▶ [What to work on]:
Using the data below, return the stretch from the line that contains "Sources under audit" through the line that contains "Math. Phys. **99**", both included, exactly as it stands and nothing beyond it.

▶ [Data listing]:
import Literature.MathematicalPhysics.QuantumFieldTheory.Balaban1983to89.B9CubeSequence408
import Literature.MathematicalPhysics.QuantumFieldTheory.Balaban1983to89.B6Prop23MultiLevelTorusL0

/-!
# `Balaban1983to89.B9Thm31CubeLocalFlat` — [B9] THEOREMS 3.1 AND 3.2 AT `U = 1` FOR THE CUBE-LOCAL LETTERS `G′_□`, `C_□` OF SECT. C
# (p. 409: «The operators constructed for this sequence … satisfy all the inequalities of Theorems 3.1–3.3»): the four sup entries
# (3.42) of `G′_□(1)` and the kernel bound (3.48) of `C_□(1) = (Q′G′_□²Q′*)⁻¹`, with ONE set of constants for every member and every
# cube — BY NAME from the `…L0` lineage at the cube family of `B9CubeSequence408` (sub-row G-B9-LETTERS, module M5.1a, file 2)

FRAMING (verbatim cell line):
statement-level skeleton of published theorems with citation tags; proofs where landed; nothing here is a claim about the Yang–Mills mass gap

Sources under audit (cell lit-balaban): T. Bałaban, *Propagators for lattice gauge theories in a background field*, Commun.
Math. Phys. **99** (1985) 389–434 [`Balaban1985BackgroundPropagators`, "B9"], Thm 3.1 (3.42) p. 397, Thm 3.2 (3.48) p. 398, Cor.
3.5 p. 407 («we can use the results of [4]. There we have proved these theorems for operators with the external gauge field
configuration U = 1»), Sect. C pp. 408–409; T. Bałaban, *Propagators and renormalization transformations for lattice gauge
theories. II*, Commun. Math. Phys. **96** (1984) 223–250 [`Balaban1984PropagatorsII`, "[4]"], Prop. 2.2 (2.67) p. 234, Prop. 2.3
(2.87) p. 238.  Unit `lit-balaban-r05` (r05 gen 77; G-B9-LETTERS M5.1a, map `lit-balaban-r06/B9-LETTERS-MAP.md` v1 §4); B9 fold
owner r06, B6 fold owner r03, referee ref-4.

## WHAT IS PRINTED (verbatim up to notation)

[B9] p. 409 l. 1–5: «the sequence {Ω_n(□)} satisfies the assumptions of Corollary 3.6. The operators constructed for this sequence,
which we denote by G′_□(U), C_□(U) = (Q′(U)G′_□²(U)Q′*(U))⁻¹, G_□(U), satisfy all the inequalities of Theorems 3.1–3.3
correspondingly. This is the basis of all estimates for the expansions we will construct.»  Thm 3.1 (3.42) p. 397: «|(G′(U)λ)(x)|,
|(∇_UG′(U)λ)(x)|, |(G′(U)∇*_Uλ)(x)|, |(Δ_UG′(U)λ)(x)| ≦ B₀[(L^jη)², L^jη, L^jη, 1]e^{−δ₀d(y,y′)}|λ| for x ∈ Δ(y), y ∈ Λ_j,
supp λ ⊂ Δ(y′)».  Thm 3.2 (3.48) p. 398: «|(Q′(U)G′²(U)Q′*(U))⁻¹(y, y′)| ≦ B₀(L^jη)⁻⁴(L^{j′}η)^{−d}e^{−δ₀d(y,y′)}».  p. 407:
at U = 1 these are [4] Prop. 2.2 (2.67) and Prop. 2.3 (2.87).

## WHAT THIS FILE CERTIFIES (kernel-checked; lattice units `η = 1`; setting of `B9CubeSequence408`)

For every member `D : B6MultiLevelTorusOperator.TDomains d ℓ M_h k P R` (odd `L = ℓ + 1 ≥ 2`, odd `M_h ≥ 1`, `R ≥ 2L`, `P ≥ 4`) and
every cover cube `q ∈ cubes D.toDomains`, with the cube family `cubeFam D q …` of file 1 and print's weights `a_{j+1} = aPrinted L 1`:
* §1 **THE CUBE LETTERS AT `U = 1`**: `GpCube … = (toKTIdx …).G = gmlT(cubeFam)` (= `G′_□(1) = Δ′_{a,□}⁻¹`) and
  `CinvCube … = B6Prop23MultiLevelTorusL0.GinvT (cubeFam …) a` (= `C_□(1)`);
* §2 **`thm31_cube_flat_supEntries`** = THEOREM 3.1 (3.42) AT `U = 1` FOR `G′_□`: there are `M₁, δ₀, C > 0` (functions of `d, L`
  ONLY) such that for EVERY member with `M₁ ≤ M = L·M_h` and EVERY cube, the four sup entries `e_m` of the census reading
  (`(toKTIdx …).gp.e m λ y` = `sup_{x∈B(y)}` of `|G′_□λ|`, `|∇_μG′_□λ|`, `|G′_□∇*_μλ|`, `|ΔG′_□λ|`) obey
  `e_m ≤ C·[len(y)², len(y), len(y), 1]_m·e^{−(δ₀/2)d(y,y′)}·|λ|` for `supp λ ⊂ B(y′)` — p33's `prop22_supEntries_kLevelTorus` at the
  index `toKTIdx D q …` of ALL level-0 torus families;
* §3 **`thm32_cube_flat`** = THEOREM 3.2 (3.48) AT `U = 1` FOR `C_□`: there are `δ₁, C, M₀ > 0` (functions of `d, L`) such that for
  every member with `M₀ ≤ M` and every cube, `C_□(1)` is THE two-sided inverse of the (2.87) operator `Q′G′_□²Q′*` of the cube family
  and `|C_□(y,y′)/W(y′)| ≤ C·len(y)^{−4}·len(y′)^{−(d+1)}·e^{−(δ₁/2)d(y,y′)}` — `B6Prop23MultiLevelTorusL0.prop23_multiLevelTorus` at
  `cubeFam` with the printed weight windows (`B6Prop22KLevelCensusL0.KIdx.aPrinted_windows`).

## v1.1 (r05 gen 77, same day) — §4–§7 AT THE def-Y-COMPATIBLE WEIGHTS `wCube`

The [4]-operator `Δ′_{a,□}` of the cube sequence must AGREE ROW-WISE with the member's `Δ′_a` near `□`: (3.88) p. 409 uses
`Δ′_a G′_□ h_□ λ = h_□ λ + …` on `supp h_□`, i.e. the rows of `Δ′_a` and `Δ′_{a,□}` at `supp h_□` coincide.  In def-Y's currency
(`Node00.OpsYDeltaPrimeA.deltaPrimeAY`, weights `aPrinted L 1 j` at a level `j ≥ 1`, census `B6Prop22KLevelTorusCensus.KTIdx.G`)
this forces the cube operator's weight at a level `j ≥ 1` to be `a_j = aPrinted L 1 j` — NOT the `…L0` census's `a_{j+1}` of
§1–§3 (which stay: a legitimate [4]-operator of the cube family, landed API, but not the object of (3.87)–(3.90)).  The floor
(level `0`, the exterior of the cube sequence under ruling (R)) carries `a = 1` («(Q′₀λ)(x) = λ(x)», no renormalisation step
taken), and the recursion (2.14) then holds from `j = 0` with the cube parameter `c₀ = (1 − L⁻²)⁻¹` (`c_j = 1` for `j ≥ 1`):
* §4 `wCube L j := aPrinted L 1 (max j 1)`, `cCube`; windows `1 − L⁻² ≤ wCube ≤ 1`, `1 ≤ cCube ≤ (1 − L⁻²)⁻¹`, the recursion
  `wCube (j+1) = aNext L (wCube j) (cCube j)` for ALL `j` (`wCube_rec`), `wCube_of_one_le : 1 ≤ j → wCube L j = aPrinted L 1 j`;
* §5 `GpCubeW … := gmlT … (cubeFam …).lev (wCube L)` (= `G′_□(1)`), the inverse laws `mlOpT … (wCube L) * GpCubeW = 1` and
  `GpCubeW * mlOpT … = 1` (`B6MultiLevelTorusOperator.mlOpT_mul_gmlT ∕ gmlT_mul_mlOpT`), `CinvCubeW := GinvT (cubeFam …) (wCube L)`;
* §6 **THEOREM 3.1 (3.42) AT `U = 1` FOR `G′_□` AT THESE WEIGHTS, IN BLOCK-MAJORANT FORM** (`B6RandomWalk.HasMajorant` over the cube
  family's geometry `geomT (cubeFam …)`, the form def-Y's (2.51) ⇄ (3.42) dictionary `Node00.OpsYRead342` consumes): the four entries
  `G′_□`, `∂_μG′_□`, `G′_□∂_μ*`, `(−Δ^{per})G′_□` majorised by `C·[L^{2j}, L^j, L^j, 1]·e^{−(δ₀/2)d(y,y′)}` — the `…L0` majorants
  `prop22_first ∕ second ∕ third ∕ sixth_multiLevelTorus` (general weights `a, c` in windows + recursion) at `(cubeFam, wCube, cCube)`;
* §7 **THEOREM 3.2 (3.48) AT `U = 1` FOR `C_□` AT THESE WEIGHTS** (`thm32_cubeW_flat`, as §3 with `wCube ∕ cCube`).

v1.2 (same gen; DOCSTRINGS ONLY, code byte-identical to v1.1 p595058): `wCube`'s docstring cites [B9] (3.24) p. 394 «a_1 = a_0 = a > 0» — the floor
weight `a₀ = a` is PRINT's, not a modelling choice (r06 PAGE CHECK u.458 (1)).

## HONEST SCOPE

* `U = 1`; the cube family of file 1 (single scale, mass-`a₀` exterior — its HONEST SCOPE applies verbatim); the geometry, lengths
  `len`, distance `d` and blocks are the CUBE FAMILY's (they agree with the member's on the hull of □, file 1 `lev_cubeFam_eq_of_InH`).
* This file certifies the sup block (3.42) and (3.48) only; the Hölder entries (3.43)–(3.45), the L² entries (3.46), the global
  entries (3.47), (3.49) and Thm 3.3 (the vector `G_□`) for the cube family are the next files of M5.1a (all by name from the `…L0`
  lineage: `B6Prop22Holder/DualHolderMultiLevelTorusL0`, `B9Ineq346/347*`, `B9Ineq349MultiLevelTorusL0`, `B6Cor28EntriesKLevelV1L0`).
* The reading into def-Y's `kernelFamilySInv` (p21's `B9CubeLettersInvReadings`) waits for the general-U cube letters over a
  level-0 index (statement list v1 FINDING 4); nothing here fakes a `SiteOpY`.
* Nothing is inferred from the manuscript: every step is kernel-checked (two instantiations).  NOT summit progress; the YM mass gap is
  not proved by any of this (Track A conditional rung).
-/

namespace Literature.MathematicalPhysics.QuantumFieldTheory.Balaban1983to89.B9Thm31CubeLocalFlat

▶ [Written response]:
Sources under audit (cell lit-balaban): T. Bałaban, *Propagators for lattice gauge theories in a background field*, Commun.
Math. Phys. **99** (1985) 389–434 [`Balaban1985BackgroundPropagators`, "B9"], Thm 3.1 (3.42) p. 397, Thm 3.2 (3.48) p. 398, Cor.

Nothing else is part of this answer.